Eric stood and watched them all from what felt like a great distance, or—the more apt analogy came to him—as if he were seeing them through the lens of one of his cameras. There was Emily, blinking and squinting the way she did when she was getting herself waked up, working her way through her repertoire of expressions. His father’s expression he couldn’t read at all. But his mother’s…oh, man. His mom’s face was rapt, radiant, beautiful. The everpresent camera in his mind clicked madly away, and his photographer’s heart grieved for the priceless moment…the once-in-a-lifetime shot lost.

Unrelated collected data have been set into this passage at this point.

/-! ## §3 Bounds: the remainder is `O(Λ₂ · width)`, the main convolution is order zero -/

/-- **Pointwise bound on the remainder**: `‖∫Rem(x,y)f(y)dy‖ ≤ ∫ Λ₂((x−y)²|k′(x−y)| + |x−y||k(x−y)|)‖f(y)‖dy`. [folklore] -/
theorem norm_transportCommutatorRemainder_le {k k' : ℝ → ℝ} (hk : ∀ t, HasDerivAt k (k' t) t) (hk'c : Continuous k')
    {w : ℝ → ℝ} (hw : Differentiable ℝ w) (hw2 : Differentiable ℝ (deriv w)) {Λ₂ : ℝ} (hΛ₂ : ∀ t, |deriv (deriv w) t| ≤ Λ₂)
    {f : ℝ → ℂ} (hfc : Continuous f) (hfs : HasCompactSupport f) (x : ℝ) :
    ‖∫ y, ((k' (x - y) * (w y - w x - deriv w x * (y - x)) - k (x - y) * (deriv w y - deriv w x) : ℝ) : ℂ) * f y‖
      ≤ ∫ y, (Λ₂ * ((x - y) ^ 2 * |k' (x - y)| + |x - y| * |k (x - y)|)) * ‖f y‖ := by
  have hkc : Continuous k := continuous_iff_continuousAt.2 fun t => (hk t).continuousAt
  have hsub : Continuous fun y : ℝ => x - y := continuous_const.sub continuous_id
  have hKc : Continuous fun y : ℝ => Λ₂ * ((x - y) ^ 2 * |k' (x - y)| + |x - y| * |k (x - y)|) :=
    continuous_const.mul (((hsub.pow 2).mul (hk'c.comp hsub).abs).add (hsub.abs.mul (hkc.comp hsub).abs))
  have hint : Integrable (fun y => (Λ₂ * ((x - y) ^ 2 * |k' (x - y)| + |x - y| * |k (x - y)|)) * ‖f y‖) :=
    (hKc.mul hfc.norm).integrable_of_hasCompactSupport hfs.norm.mul_left
  refine norm_integral_le_of_norm_le hint (ae_of_all _ fun y => ?_)
  rw [norm_mul, Complex.norm_real, Real.norm_eq_abs]
  have h1 : |w y - w x - deriv w x * (y - x)| ≤ Λ₂ * (y - x) ^ 2 := abs_sub_sub_deriv_mul_le hw hw2 hΛ₂ x y
  have h2 : |deriv w y - deriv w x| ≤ Λ₂ * |y - x| := abs_sub_le_of_abs_deriv_le hw2 hΛ₂ x y
  have hker : |k' (x - y) * (w y - w x - deriv w x * (y - x)) - k (x - y) * (deriv w y - deriv w x)|
      ≤ Λ₂ * ((x - y) ^ 2 * |k' (x - y)| + |x - y| * |k (x - y)|) := by
    calc |k' (x - y) * (w y - w x - deriv w x * (y - x)) - k (x - y) * (deriv w y - deriv w x)|
        ≤ |k' (x - y) * (w y - w x - deriv w x * (y - x))| + |k (x - y) * (deriv w y - deriv w x)| := abs_sub _ _
      _ = |k' (x - y)| * |w y - w x - deriv w x * (y - x)| + |k (x - y)| * |deriv w y - deriv w x| := by rw [abs_mul, abs_mul]
      _ ≤ |k' (x - y)| * (Λ₂ * (y - x) ^ 2) + |k (x - y)| * (Λ₂ * |y - x|) := by gcongr
      _ = Λ₂ * ((x - y) ^ 2 * |k' (x - y)| + |x - y| * |k (x - y)|) := by
          rw [abs_sub_comm y x, show (y - x) ^ 2 = (x - y) ^ 2 by ring]; ring
  exact mul_le_mul_of_nonneg_right hker (norm_nonneg _)

/-- The remainder `x ↦ ∫Rem(x,y)f(y)dy` is a.e.-strongly measurable. [folklore] -/
theorem aestronglyMeasurable_transportCommutatorRemainder {k k' : ℝ → ℝ} (hkc : Continuous k) (hk'c : Continuous k')
    {w : ℝ → ℝ} (hwc : Continuous w) (hw'c : Continuous (deriv w)) {f : ℝ → ℂ} (hfc : Continuous f) :
    AEStronglyMeasurable (fun x : ℝ => ∫ y, ((k' (x - y) * (w y - w x - deriv w x * (y - x))
      - k (x - y) * (deriv w y - deriv w x) : ℝ) : ℂ) * f y) volume := by
  have hF : Continuous fun p : ℝ × ℝ => ((k' (p.1 - p.2) * (w p.2 - w p.1 - deriv w p.1 * (p.2 - p.1))
      - k (p.1 - p.2) * (deriv w p.2 - deriv w p.1) : ℝ) : ℂ) * f p.2 := by
    refine (Complex.continuous_ofReal.comp ?_).mul (hfc.comp continuous_snd)
    exact ((hk'c.comp (continuous_fst.sub continuous_snd)).mul (((hwc.comp continuous_snd).sub (hwc.comp continuous_fst)).sub
      ((hw'c.comp continuous_fst).mul (continuous_snd.sub continuous_fst)))).sub
      ((hkc.comp (continuous_fst.sub continuous_snd)).mul ((hw'c.comp continuous_snd).sub (hw'c.comp continuous_fst)))
  exact (hF.aestronglyMeasurable (μ := (volume : Measure ℝ).prod volume)).integral_prod_right'

/-- **`L²` BOUND ON THE REMAINDER**: `∫‖∫Rem f‖² ≤ (Λ₂(‖t²k′‖₁ + ‖t k‖₁))²∫‖f‖²` — it GAINS the kernel width (§4). [folklore] -/
theorem integral_sq_norm_transportCommutatorRemainder_le {k k' : ℝ → ℝ} (hk : ∀ t, HasDerivAt k (k' t) t) (hk'c : Continuous k')
    (hk1 : Integrable fun t => t * k t) (hk'2 : Integrable fun t => t ^ 2 * k' t)
    {w : ℝ → ℝ} (hw : Differentiable ℝ w) (hw2 : Differentiable ℝ (deriv w)) {Λ₂ : ℝ} (hΛ₂ : ∀ t, |deriv (deriv w) t| ≤ Λ₂)
    {f : ℝ → ℂ} (hfc : Continuous f) (hfs : HasCompactSupport f) :
    MemLp (fun x : ℝ => ∫ y, ((k' (x - y) * (w y - w x - deriv w x * (y - x)) - k (x - y) * (deriv w y - deriv w x) : ℝ) : ℂ) * f y)
        2 volume ∧
      ∫ x, ‖∫ y, ((k' (x - y) * (w y - w x - deriv w x * (y - x)) - k (x - y) * (deriv w y - deriv w x) : ℝ) : ℂ) * f y‖ ^ 2
        ≤ (Λ₂ * ((∫ t, t ^ 2 * |k' t|) + ∫ t, |t| * |k t|)) ^ 2 * ∫ y, ‖f y‖ ^ 2 := by
  have hkc : Continuous k := continuous_iff_continuousAt.2 fun t => (hk t).continuousAt
  have hΛ0 : 0 ≤ Λ₂ := (abs_nonneg _).trans (hΛ₂ 0)
  set K : ℝ → ℝ := fun t => Λ₂ * (t ^ 2 * |k' t| + |t| * |k t|) with hK
  have h1 : Integrable fun t => |t| * |k t| := by
    refine hk1.abs.congr (ae_of_all _ fun t => ?_); simp only [abs_mul]
  have h2 : Integrable fun t => t ^ 2 * |k' t| := by
    refine hk'2.abs.congr (ae_of_all _ fun t => ?_)
    simp only [abs_mul, abs_pow, sq_abs]
  have hKi : Integrable K := (h2.add h1).const_mul Λ₂
  have hf2 : MemLp f 2 volume := hfc.memLp_of_hasCompactSupport hfs
  have hg := aestronglyMeasurable_transportCommutatorRemainder (k' := k') hkc hk'c hw.continuous hw2.continuous hfc
  have hdom := ae_of_all (volume : Measure ℝ) fun x => norm_transportCommutatorRemainder_le hk hk'c hw hw2 hΛ₂ hfc hfs x
  obtain ⟨hgLp, hle⟩ := integral_sq_norm_le_of_norm_le_integral_mul hKi hf2 hg hdom
  refine ⟨hgLp, hle.trans_eq ?_⟩
  have hKabs : ∫ t, |K t| = Λ₂ * ((∫ t, t ^ 2 * |k' t|) + ∫ t, |t| * |k t|) := by
    have habs : (fun t => |K t|) = fun t => Λ₂ * (t ^ 2 * |k' t| + |t| * |k t|) :=
      funext fun t => abs_of_nonneg (by positivity)
    rw [habs, integral_const_mul, integral_add h2 h1]
  rw [hKabs]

His emotions were a mess, a hopelessly tangled, senseless knot, and because he didn’t want to begin to try to pick those emotions apart, he said gruffly, “Her formula and stuff are in the diaper bag. It’s in the car. I’ll get it.” And he fled from the warmth and love and security he’d come so far to find and plunged back into the darkness he’d grown accustomed to, the darkness and all-enveloping loneliness.
And the cold.
He’d forgotten about that cold. It shocked his body but cleared his mind, so that when he came back into the kitchen he was violently shivering but better prepared to deal with it all—his dad’s questions and his mom’s fussing, and Emily’s much less complicated demands.
“It’s snowing,” he announced as he placed the diaper bag on the kitchen table.

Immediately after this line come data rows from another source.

import Summits.QuantumFields.BalabanUV.T4Continuum.Support.NE3CoarseTorusExact
import HarnessLib

/-!
# T⁴ programme, node NE3 — BLOCK-POINCARÉ ON THE k-FOLD FLAT TANGENT SPACE (row E-MLw-w3), THE CORE (complex values):
# `Σ‖Y‖² ≤ (5 + 4d·Λ)·L^{2k}·Σ‖∂Y‖²` from `Σ‖S‖² ≤ Λ·Σ‖div S‖²` for the straight k-block average `S`; `Λ = N²∕2` on
# `ker (Tcoarse L)^[k]` (k-free, N-dependent), `Λ = 0` on `ker (Qcoarse L)^[k]` (N-free)

NE3 formalisation swarm `b2b-balaban-t4-ne3-formalise-*`, LEAF PROVER 04 (gen 4), row **E-MLw-w3** of `t4/formal/NE3/LEAVES.md`
(typer v1.44∕v1.45; owner skeleton `t4/skeletons/NE3-t4-ne3-p1.md` v1.9 §4b, sub-leaf (w3) of the socket E-ML_w
`NE3EnergyWeightedShapes.WeightedTangentCoercive`), file (C2a) of the SHAPE note `t4/formal/NE3/Statements/E-MLw-w3-SHAPE-v1.md`;
on (A) `NE3TangentFlatStructure` (frames coarse-exact), (B) `NE3BlockLineAverage` (tiling + gradient-currency estimates), (C1)
`NE3CoarseTorusExact` (block∕torus Poincaré, exact periodic 1-forms bounded by their divergence).  The matrix∕operator-norm reading
(the socket's currency) is file (C2b) `NE3BlockPoincareTangent`.

THE ARGUMENT (one screen).  `M = L^k`, torus `periodBox (M·N)`, blocks `M•z + [0,M)^d`, `z ∈ periodBox N`.  Per block and component:
`Σ_v ‖Y(q+v,κ)‖² ≤ 2Σ_v‖Y − mean‖² + 2M^d‖mean‖²`; the oscillation is `≤ (M²∕2)·Σ_v Σ_μ‖∂_μY_κ‖²` ((C1), `d`-free); the mean is the
LINE mean up to `M·Σ‖∂_κY_κ‖` along the segment ((B)); the line mean IS the k-fold straight average `(Qcoarse L)^[k] Y` ((B) tiling),
which for a tangent direction is COARSE-EXACT ((A)) and hence bounded by its coarse divergence times `N²∕2` ((C1)), and the coarse
divergence of the line mean telescopes to block sums of `∂_κY_κ` ((B)).  Summing over the blocks with the periodic shift invariance
of the torus sums gives the constant `5 + 4d·Λ` from the abstract input `Σ‖S‖² ≤ Λ·Σ‖div S‖²` (`Λ = N²∕2` tangent, `Λ = 0` straight kernel).

CONTENT (all [folklore]; 0 sorry; 0 def):
§1 bookkeeping (`norm_sq_le_two_mul`, `sum_norm_sq_le_of_mean`, `norm_sum_sq_le_card_mul`, reorderings `sum_rotate3∕4(′)`, periodic
   block∕shift sums `sum_blocks_torus(_shift)`);
§2 **`sum_norm_sq_le_of_lineMean_bound`** — the CORE: `(L^k·N)`-periodic complex `Y` and
   `Σ_{z,κ}‖(Qcoarse L)^[k] Y z κ‖² ≤ Λ·Σ_z‖Σ_κ((Qcoarse L)^[k] Y z κ − (Qcoarse L)^[k] Y (z − e_κ) κ)‖²` ⟹
   `Σ_{x∈periodBox(L^k·N)} Σ_κ ‖Y x κ‖² ≤ (5 + 4d·Λ)·(L^k)²·Σ_x Σ_κ Σ_μ ‖Y(x+e_μ) κ − Y x κ‖²`;
§3 **`sum_norm_sq_le_of_iterate_Tcoarse_eq_zero`** (`(Tcoarse L)^[k] Y = 0`: constant `5 + 2d·N²`, k-FREE, N-dependent) and
   **`sum_norm_sq_le_of_iterate_Qcoarse_eq_zero`** (`(Qcoarse L)^[k] Y = 0`: constant `5`, N-FREE).

HONEST FRAMING.  Kinematics of the LINEARISED average at the FLAT configuration; the constant is k-free and L-free but carries `N²`
(torus size in `L^k`-blocks) on the single-bar tangent space `ker d(avgIter k)(1)` — the SHAPE note §1 explains why an N-free constant
is not claimed there (the frame potential is rough; heuristic √k obstruction at d = 4) and that it holds on `ker (Qcoarse L)^[k]`;
nothing about Bałaban's minimisers, (ML_w), T-E_w or NE3 is asserted; NE3 NOT proved; spine 0∕9; finite T⁴ rung (B)+1 — NOT infinite
volume, NOT mass gap, NOT BetaPertH, NOT Clay.  ABSOLUTE RULE kept (context: [Balaban1985PropagatorsII] Thm 3.3 (3.46) p.397,
[Balaban1984PropagatorsII] (2.153) p.249 — η-weighted coercivity statements; nothing printed is a hypothesis).  PLACEMENT:
`Summits/QuantumFields/BalabanUV/`.
-/

set_option autoImplicit false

But nobody was paying any attention to him.
“So, your flight got delayed, huh?” The young man at the car rental counter clicked his tongue in sympathy. “Too bad—happens a lot, these days. You’re lucky you got in at all. I imagine they’re gonna be shutting down here, pretty soon.”

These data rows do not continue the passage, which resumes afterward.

/-- **Stub 3 — THE BET (one rigid-isotopy chamber of sphere quartics; XL, open).**
Let `g` have total degree `≤ 4`, POSITIVE DEFINITE degree-4 component and nonsingular zero set
`Z(g)`, and let a homotopy 4-sphere `S` be smoothly embedded onto `Z(g)`.  Then there are a
positive definite quartic FORM `p` and a polynomial path `G(t, x)` OF DEGREE ≤ 4 IN `x`
(`weightedTotalDegree (0,1,1,1,1,1) G ≤ 4`: every slice is a quartic) with nonsingular, uniformly
bounded slices on `[0,1]`, slice `1` having zero set `Z(g)` and slice `0` the star level `{p = 1}`.
Equivalently (polynomial approximation of semialgebraic paths in the OPEN set of PD-top nonsingular
quartics, BochnakCosteRoy1998 ch. 2; all `{p = 1}` lie in one chamber by `stub_starToRound`): every
sphere-carrying PD-top nonsingular quartic of `ℝ⁵` lies in the rigid-isotopy chamber of `|x|⁴ - 1`.
STRONGER than the crux at degree 4 (rigid isotopy, not diffeomorphism) and of a different nature —
connectedness of a union of the finitely many chambers of an open semialgebraic subset of `ℝ¹²⁶`,
decidable chamber by chamber; the sign structure is forced (`g < 0` inside, `> 0` outside, by
Jordan–Brouwer and nonsingularity), so no hidden sign obstruction.  Why it might fail: two
rigid-isotopy classes of sphere quartic fourfolds (open already for quartic threefolds; cubic
fourfolds are the last classified degree, FinashinKharlamov2008; for curves and K3 quartic surfaces
the one-sphere scheme is a single class).  An exotic sphere of isotopy degree 4 would refute it too
(it implies the crux).  Sources: LerarioStecconi2021 (arXiv:2010.14553) §4.2 (chambers of the
discriminant complement, bound `2T(2T-1)^{l-1}`), Krasnov2006, FinashinKharlamov2008,
BochnakCosteRoy1998, AkbulutKing1992.  Cheapest falsifier: a lattice count — two non-isomorphic
real structures on `H⁴` of a quartic fourfold compatible with `ℝX = S⁴ ⊂ ℝ⁵ ⊂ ℝP⁵`. -/
theorem stub_definiteToStar :
    ∀ (S : Literature.Topology.FourManifolds.HomotopySphere 4) (g : MvPolynomial (Fin 5) ℝ)
      (e : S.carrier → EuclideanSpace ℝ (Fin 5)),
      g.totalDegree ≤ 4 →
      (∀ x : EuclideanSpace ℝ (Fin 5), x ≠ 0 →
        0 < MvPolynomial.eval (WithLp.ofLp x) (MvPolynomial.homogeneousComponent 4 g)) →
      (∀ x : EuclideanSpace ℝ (Fin 5), MvPolynomial.eval (WithLp.ofLp x) g = 0 →
        ∃ i : Fin 5, MvPolynomial.eval (WithLp.ofLp x) (MvPolynomial.pderiv i g) ≠ 0) →
      Manifold.IsSmoothEmbedding (𝓡 4) (𝓡 5) ∞ e →
      Set.range e = {x : EuclideanSpace ℝ (Fin 5) | MvPolynomial.eval (WithLp.ofLp x) g = 0} →
      ∃ (G : MvPolynomial (Fin 6) ℝ) (p : MvPolynomial (Fin 5) ℝ),
        p.IsHomogeneous 4 ∧
        (∀ x : EuclideanSpace ℝ (Fin 5), x ≠ 0 → 0 < MvPolynomial.eval (WithLp.ofLp x) p) ∧
        (∀ t ∈ Set.Icc (0 : ℝ) 1, ∀ x : EuclideanSpace ℝ (Fin 5),
          MvPolynomial.eval (Fin.cons t (WithLp.ofLp x) : Fin 6 → ℝ) G = 0 →
            ∃ i : Fin 5, MvPolynomial.eval (Fin.cons t (WithLp.ofLp x) : Fin 6 → ℝ)
              (MvPolynomial.pderiv i.succ G) ≠ 0) ∧
        (∃ R : ℝ, ∀ t ∈ Set.Icc (0 : ℝ) 1, ∀ x : EuclideanSpace ℝ (Fin 5),
          MvPolynomial.eval (Fin.cons t (WithLp.ofLp x) : Fin 6 → ℝ) G = 0 → ‖x‖ ≤ R) ∧
        {x : EuclideanSpace ℝ (Fin 5) |
            MvPolynomial.eval (Fin.cons 1 (WithLp.ofLp x) : Fin 6 → ℝ) G = 0} =
          {x : EuclideanSpace ℝ (Fin 5) | MvPolynomial.eval (WithLp.ofLp x) g = 0} ∧
        {x : EuclideanSpace ℝ (Fin 5) |
            MvPolynomial.eval (Fin.cons 0 (WithLp.ofLp x) : Fin 6 → ℝ) G = 0} =
          {x : EuclideanSpace ℝ (Fin 5) | MvPolynomial.eval (WithLp.ofLp x) p = 1} ∧
        MvPolynomial.weightedTotalDegree (![0, 1, 1, 1, 1, 1] : Fin 6 → ℕ) G ≤ 4 := by
  sorry

/-- **Stub 4 (star level to round sphere; M, theorem-level).**  For a positive definite quartic
form `p` on `ℝ⁵` there is a bounded nonsingular polynomial path whose slice `0` has zero set the
unit sphere and whose slice `1` has zero set the star level `{p = 1}`: take
`G = (1 - t)(|x|⁴ - 1) + t(p - 1) = q_t - 1`, `q_t = (1 - t)|x|⁴ + t·p` a positive definite quartic
form for `t ∈ [0,1]`; on the slice, Euler's identity `∑ xᵢ ∂ᵢq_t = 4q_t = 4`
(`MvPolynomial.IsHomogeneous.sum_X_mul_pderiv`) forbids `∇ₓG = 0`, and
`q_t(x) ≥ min(1, min_{|v|=1} p(v))·|x|⁴` bounds the slices uniformly; `{|x|⁴ = 1}` is
`Metric.sphere 0 1`.  Leans on: `MvPolynomial.IsHomogeneous`, Euler's identity, `EuclideanSpace.norm_eq`,
`IsCompact.exists_isMinOn` on the unit sphere.  [folklore; Milnor1963 §6 (star-shaped levels)] -/
theorem stub_starToRound :
    ∀ (p : MvPolynomial (Fin 5) ℝ), p.IsHomogeneous 4 →
      (∀ x : EuclideanSpace ℝ (Fin 5), x ≠ 0 → 0 < MvPolynomial.eval (WithLp.ofLp x) p) →
      ∃ G : MvPolynomial (Fin 6) ℝ,
        (∀ t ∈ Set.Icc (0 : ℝ) 1, ∀ x : EuclideanSpace ℝ (Fin 5),
          MvPolynomial.eval (Fin.cons t (WithLp.ofLp x) : Fin 6 → ℝ) G = 0 →
            ∃ i : Fin 5, MvPolynomial.eval (Fin.cons t (WithLp.ofLp x) : Fin 6 → ℝ)
              (MvPolynomial.pderiv i.succ G) ≠ 0) ∧
        (∃ R : ℝ, ∀ t ∈ Set.Icc (0 : ℝ) 1, ∀ x : EuclideanSpace ℝ (Fin 5),
          MvPolynomial.eval (Fin.cons t (WithLp.ofLp x) : Fin 6 → ℝ) G = 0 → ‖x‖ ≤ R) ∧
        {x : EuclideanSpace ℝ (Fin 5) |
            MvPolynomial.eval (Fin.cons 0 (WithLp.ofLp x) : Fin 6 → ℝ) G = 0} =
          Metric.sphere (0 : EuclideanSpace ℝ (Fin 5)) 1 ∧
        {x : EuclideanSpace ℝ (Fin 5) |
            MvPolynomial.eval (Fin.cons 1 (WithLp.ofLp x) : Fin 6 → ℝ) G = 0} =
          {x : EuclideanSpace ℝ (Fin 5) | MvPolynomial.eval (WithLp.ofLp x) p = 1} := by
  sorry

/-- **Composition (kernel-checked, no `sorry` of its own): the crux `QuarticRung` BY NAME from the
four registered stubs, each used by name, and the tree's proved round recognition theorem
`Literature.Geometry.Riemannian.nonempty_diffeomorph_sphere_four_of_range_eq_sphere`.**
Normalise `f ↦ g` (PD top form) and transport the embedding along the path; move `g` to a star
level `{p = 1}` inside the quartic chamber (THE BET) and transport; move `{p = 1}` to the unit
sphere and transport; an embedding onto the round sphere is a diffeomorphism onto `S⁴`. -/
theorem QuarticRung_of :
    Summit.SmoothPoincare4.SmoothPoincare4.Theses.AlgebraicDegree.QuarticRung := by
  intro S f e hdeg hns hemb hrange
  -- normalise to a positive definite top form, and transport `e` along the path
  obtain ⟨G₁, g, hG₁ns, hG₁bd, hG₁one, hG₁zero, hgdeg, hgtop, hgns⟩ :=
    stub_toDefiniteTop S f e hdeg hns hemb hrange
  obtain ⟨e₁, he₁, hr₁⟩ :=
    stub_pathTransport S G₁ e hG₁ns hG₁bd hemb (by rw [hrange, hG₁one])
  -- THE BET: inside the quartic chamber to a star level `{p = 1}`, and transport
  obtain ⟨G₂, p, hp, hppos, hG₂ns, hG₂bd, hG₂one, hG₂zero, -⟩ :=
    stub_definiteToStar S g e₁ hgdeg hgtop hgns he₁ (by rw [hr₁, hG₁zero])
  obtain ⟨e₂, he₂, hr₂⟩ :=
    stub_pathTransport S G₂ e₁ hG₂ns hG₂bd he₁ (by rw [hr₁, hG₁zero, hG₂one])
  -- star level to the round sphere, and transport
  obtain ⟨G₃, hG₃ns, hG₃bd, hG₃zero, hG₃one⟩ := stub_starToRound p hp hppos
  obtain ⟨e₃, he₃, hr₃⟩ :=
    stub_pathTransport S G₃ e₂ hG₃ns hG₃bd he₂ (by rw [hr₂, hG₂zero, hG₃one])
  -- an embedding onto the round sphere is a diffeomorphism onto `S⁴` (proved in the tree)
  exact Literature.Geometry.Riemannian.nonempty_diffeomorph_sphere_four_of_range_eq_sphere
    S.carrier he₃ one_pos (hr₃.trans hG₃zero)

end Summit.SmoothPoincare4.SmoothPoincare4.Cruxes.QuarticRung.Birth

end

-- h21 skeleton audit: the composition concludes the crux by name; sorries only in the four stubs
#h21_check_skeleton "stmt-SmoothPoincare4-3399" Summit.SmoothPoincare4.SmoothPoincare4.Theses.AlgebraicDegree.QuarticRung stub_pathTransport stub_toDefiniteTop stub_definiteToStar stub_starToRound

“Shutting down?” Devon glanced up from the rental agreement fine print she’d been speed-reading through and frowned. “Not the interstate, I hope.”
“No, no—I meant the airport. Although, they’ll probably close down the interstate, too. This one’s supposed to be bad—a real Arctic Express.”
“Wonderful…” She wasn’t sure whether or not she’d be using the interstate, but it didn’t sound like good news; the interstate was probably the last thing that would close, and if that happened it didn’t bode well for the lesser roads.
Her perusal of the agreement completed, she nudged it toward the young man with an inaudible sigh of vexation. Devon didn’t like monkey wrenches thrown into her well-laid plans.
The rental agent jerked his eyes away from their rapt appreciation of her hair. He gave a covering cough and murmured, “Okay, Ms. O’Rourke, if you’ll initial here, here, and here, and then sign at the two X’s, we’ll have you on your way. That’s one Lincoln Town Car, non-smoker, with CD changer and GPS.”
“Snow tires?” Devon asked hopefully.